Go through the entries below from the first line and transcribe each one exactly, ending with the line that contains "reshape 17-CS, helper".

[Stored data]
= Beginning of Section =

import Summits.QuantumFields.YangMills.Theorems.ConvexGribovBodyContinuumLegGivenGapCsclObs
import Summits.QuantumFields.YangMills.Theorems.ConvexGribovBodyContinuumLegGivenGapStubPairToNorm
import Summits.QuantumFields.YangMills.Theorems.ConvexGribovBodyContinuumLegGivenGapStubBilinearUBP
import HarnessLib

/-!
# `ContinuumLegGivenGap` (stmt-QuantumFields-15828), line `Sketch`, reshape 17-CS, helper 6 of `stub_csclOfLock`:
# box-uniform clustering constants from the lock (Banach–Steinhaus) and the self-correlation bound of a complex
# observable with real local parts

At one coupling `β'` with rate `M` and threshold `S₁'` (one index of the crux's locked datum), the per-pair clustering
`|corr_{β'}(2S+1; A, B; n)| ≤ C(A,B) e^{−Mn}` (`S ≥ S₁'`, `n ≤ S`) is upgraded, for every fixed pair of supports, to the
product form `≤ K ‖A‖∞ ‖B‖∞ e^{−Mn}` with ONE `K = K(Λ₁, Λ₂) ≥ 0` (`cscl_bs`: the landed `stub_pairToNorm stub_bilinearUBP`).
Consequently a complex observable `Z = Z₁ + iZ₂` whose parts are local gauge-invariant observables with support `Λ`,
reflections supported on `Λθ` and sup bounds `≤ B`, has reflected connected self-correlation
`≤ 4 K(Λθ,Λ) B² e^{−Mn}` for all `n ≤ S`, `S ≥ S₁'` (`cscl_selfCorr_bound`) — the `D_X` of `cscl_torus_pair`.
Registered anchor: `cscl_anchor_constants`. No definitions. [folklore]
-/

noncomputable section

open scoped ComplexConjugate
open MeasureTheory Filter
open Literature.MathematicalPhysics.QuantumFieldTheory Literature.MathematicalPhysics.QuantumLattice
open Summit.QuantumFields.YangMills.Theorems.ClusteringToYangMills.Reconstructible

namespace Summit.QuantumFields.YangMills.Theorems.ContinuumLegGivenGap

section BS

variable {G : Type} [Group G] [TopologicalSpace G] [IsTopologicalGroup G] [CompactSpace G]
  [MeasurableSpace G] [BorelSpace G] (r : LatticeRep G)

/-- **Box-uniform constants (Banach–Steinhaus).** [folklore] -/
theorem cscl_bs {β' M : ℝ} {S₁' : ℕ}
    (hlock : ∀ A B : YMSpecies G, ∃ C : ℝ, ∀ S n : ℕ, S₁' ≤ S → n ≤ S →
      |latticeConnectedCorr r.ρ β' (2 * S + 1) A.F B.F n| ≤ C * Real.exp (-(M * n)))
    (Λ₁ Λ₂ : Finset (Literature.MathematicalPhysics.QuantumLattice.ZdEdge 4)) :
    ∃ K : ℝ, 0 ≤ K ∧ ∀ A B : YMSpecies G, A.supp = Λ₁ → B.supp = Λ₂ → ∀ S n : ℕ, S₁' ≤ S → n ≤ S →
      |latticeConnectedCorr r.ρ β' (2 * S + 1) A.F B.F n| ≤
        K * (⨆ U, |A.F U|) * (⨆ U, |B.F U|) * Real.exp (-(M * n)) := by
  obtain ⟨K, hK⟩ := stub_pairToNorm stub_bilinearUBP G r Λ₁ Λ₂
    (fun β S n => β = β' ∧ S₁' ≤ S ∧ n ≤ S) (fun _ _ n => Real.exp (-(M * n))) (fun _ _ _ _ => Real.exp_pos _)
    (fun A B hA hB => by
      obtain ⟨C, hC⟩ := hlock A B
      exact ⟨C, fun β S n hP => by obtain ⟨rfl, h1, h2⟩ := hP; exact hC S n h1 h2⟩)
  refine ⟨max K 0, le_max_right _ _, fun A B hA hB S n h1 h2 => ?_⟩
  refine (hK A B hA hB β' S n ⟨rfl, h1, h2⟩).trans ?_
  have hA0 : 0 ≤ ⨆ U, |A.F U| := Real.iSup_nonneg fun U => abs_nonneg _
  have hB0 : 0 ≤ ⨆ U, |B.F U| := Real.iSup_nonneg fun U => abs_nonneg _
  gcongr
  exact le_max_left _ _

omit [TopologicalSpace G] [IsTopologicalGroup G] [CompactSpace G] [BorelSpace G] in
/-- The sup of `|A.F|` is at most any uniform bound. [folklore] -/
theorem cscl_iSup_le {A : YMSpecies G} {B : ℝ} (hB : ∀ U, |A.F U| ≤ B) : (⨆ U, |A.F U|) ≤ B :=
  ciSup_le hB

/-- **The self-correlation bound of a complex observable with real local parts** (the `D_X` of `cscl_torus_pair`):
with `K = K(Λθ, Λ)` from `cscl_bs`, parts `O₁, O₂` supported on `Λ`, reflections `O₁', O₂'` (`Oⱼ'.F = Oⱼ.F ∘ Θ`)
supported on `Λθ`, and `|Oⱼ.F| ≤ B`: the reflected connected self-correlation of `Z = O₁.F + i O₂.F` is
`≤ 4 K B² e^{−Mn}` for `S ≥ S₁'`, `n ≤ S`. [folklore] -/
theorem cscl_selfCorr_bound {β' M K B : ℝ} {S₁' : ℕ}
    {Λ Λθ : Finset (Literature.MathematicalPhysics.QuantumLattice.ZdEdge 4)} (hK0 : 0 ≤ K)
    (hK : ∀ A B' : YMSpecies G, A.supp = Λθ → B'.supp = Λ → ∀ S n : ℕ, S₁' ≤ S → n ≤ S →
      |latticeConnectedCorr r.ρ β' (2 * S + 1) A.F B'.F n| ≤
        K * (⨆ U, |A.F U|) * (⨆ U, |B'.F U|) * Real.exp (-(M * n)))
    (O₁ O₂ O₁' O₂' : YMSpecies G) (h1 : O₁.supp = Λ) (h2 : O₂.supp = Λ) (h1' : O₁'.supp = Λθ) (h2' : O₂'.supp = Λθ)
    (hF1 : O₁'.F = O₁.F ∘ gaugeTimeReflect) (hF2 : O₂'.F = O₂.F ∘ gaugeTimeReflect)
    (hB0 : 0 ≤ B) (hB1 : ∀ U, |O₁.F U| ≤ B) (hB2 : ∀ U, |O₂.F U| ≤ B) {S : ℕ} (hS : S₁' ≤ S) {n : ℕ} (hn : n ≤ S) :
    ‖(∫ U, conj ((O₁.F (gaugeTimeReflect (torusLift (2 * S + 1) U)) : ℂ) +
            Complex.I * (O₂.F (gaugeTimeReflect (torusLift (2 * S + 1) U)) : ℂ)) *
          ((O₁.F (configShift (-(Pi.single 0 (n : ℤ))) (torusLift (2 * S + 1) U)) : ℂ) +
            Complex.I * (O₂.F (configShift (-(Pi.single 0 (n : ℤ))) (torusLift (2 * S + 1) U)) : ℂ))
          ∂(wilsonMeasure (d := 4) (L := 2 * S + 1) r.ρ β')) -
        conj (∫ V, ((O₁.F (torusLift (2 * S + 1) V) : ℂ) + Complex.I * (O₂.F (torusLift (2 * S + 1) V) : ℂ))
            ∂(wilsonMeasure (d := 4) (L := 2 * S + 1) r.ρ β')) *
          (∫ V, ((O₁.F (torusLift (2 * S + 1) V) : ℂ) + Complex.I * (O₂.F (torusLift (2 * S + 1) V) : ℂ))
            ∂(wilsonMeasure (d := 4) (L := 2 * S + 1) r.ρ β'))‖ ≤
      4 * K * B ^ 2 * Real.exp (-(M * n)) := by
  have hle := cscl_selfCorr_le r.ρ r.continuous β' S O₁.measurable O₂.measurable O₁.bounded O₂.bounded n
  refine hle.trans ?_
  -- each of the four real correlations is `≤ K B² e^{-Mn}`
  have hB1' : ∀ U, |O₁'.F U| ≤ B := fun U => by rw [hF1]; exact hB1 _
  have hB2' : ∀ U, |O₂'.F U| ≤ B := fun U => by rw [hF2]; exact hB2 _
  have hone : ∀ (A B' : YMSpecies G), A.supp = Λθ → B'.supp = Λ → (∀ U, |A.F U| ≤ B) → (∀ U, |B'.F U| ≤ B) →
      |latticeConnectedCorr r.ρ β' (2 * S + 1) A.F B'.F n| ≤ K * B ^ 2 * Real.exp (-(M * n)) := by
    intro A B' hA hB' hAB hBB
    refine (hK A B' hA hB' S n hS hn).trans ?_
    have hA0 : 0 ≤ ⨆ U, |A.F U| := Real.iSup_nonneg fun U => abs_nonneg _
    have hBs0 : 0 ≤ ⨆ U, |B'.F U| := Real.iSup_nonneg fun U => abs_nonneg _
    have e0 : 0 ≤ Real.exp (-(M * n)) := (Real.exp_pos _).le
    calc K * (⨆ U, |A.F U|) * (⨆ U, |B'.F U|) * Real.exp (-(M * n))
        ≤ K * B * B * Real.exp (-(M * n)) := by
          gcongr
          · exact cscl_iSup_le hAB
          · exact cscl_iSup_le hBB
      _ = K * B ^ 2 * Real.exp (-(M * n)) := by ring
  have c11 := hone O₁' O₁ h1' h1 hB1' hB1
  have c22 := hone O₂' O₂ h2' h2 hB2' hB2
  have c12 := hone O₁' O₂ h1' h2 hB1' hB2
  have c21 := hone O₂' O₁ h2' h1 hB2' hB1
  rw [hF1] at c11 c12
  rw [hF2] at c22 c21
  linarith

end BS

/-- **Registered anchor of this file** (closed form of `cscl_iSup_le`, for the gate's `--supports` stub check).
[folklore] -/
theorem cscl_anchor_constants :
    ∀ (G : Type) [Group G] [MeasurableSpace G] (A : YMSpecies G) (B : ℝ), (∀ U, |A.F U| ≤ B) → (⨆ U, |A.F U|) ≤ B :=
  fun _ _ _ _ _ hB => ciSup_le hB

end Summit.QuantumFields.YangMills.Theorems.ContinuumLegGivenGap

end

= End of Section =

■ Response area
import Summits.QuantumFields.YangMills.Theorems.ConvexGribovBodyContinuumLegGivenGapCsclObs
import Summits.QuantumFields.YangMills.Theorems.ConvexGribovBodyContinuumLegGivenGapStubPairToNorm
import Summits.QuantumFields.YangMills.Theorems.ConvexGribovBodyContinuumLegGivenGapStubBilinearUBP
import HarnessLib

/-!
# `ContinuumLegGivenGap` (stmt-QuantumFields-15828), line `Sketch`, reshape 17-CS, helper 6 of `stub_csclOfLock`:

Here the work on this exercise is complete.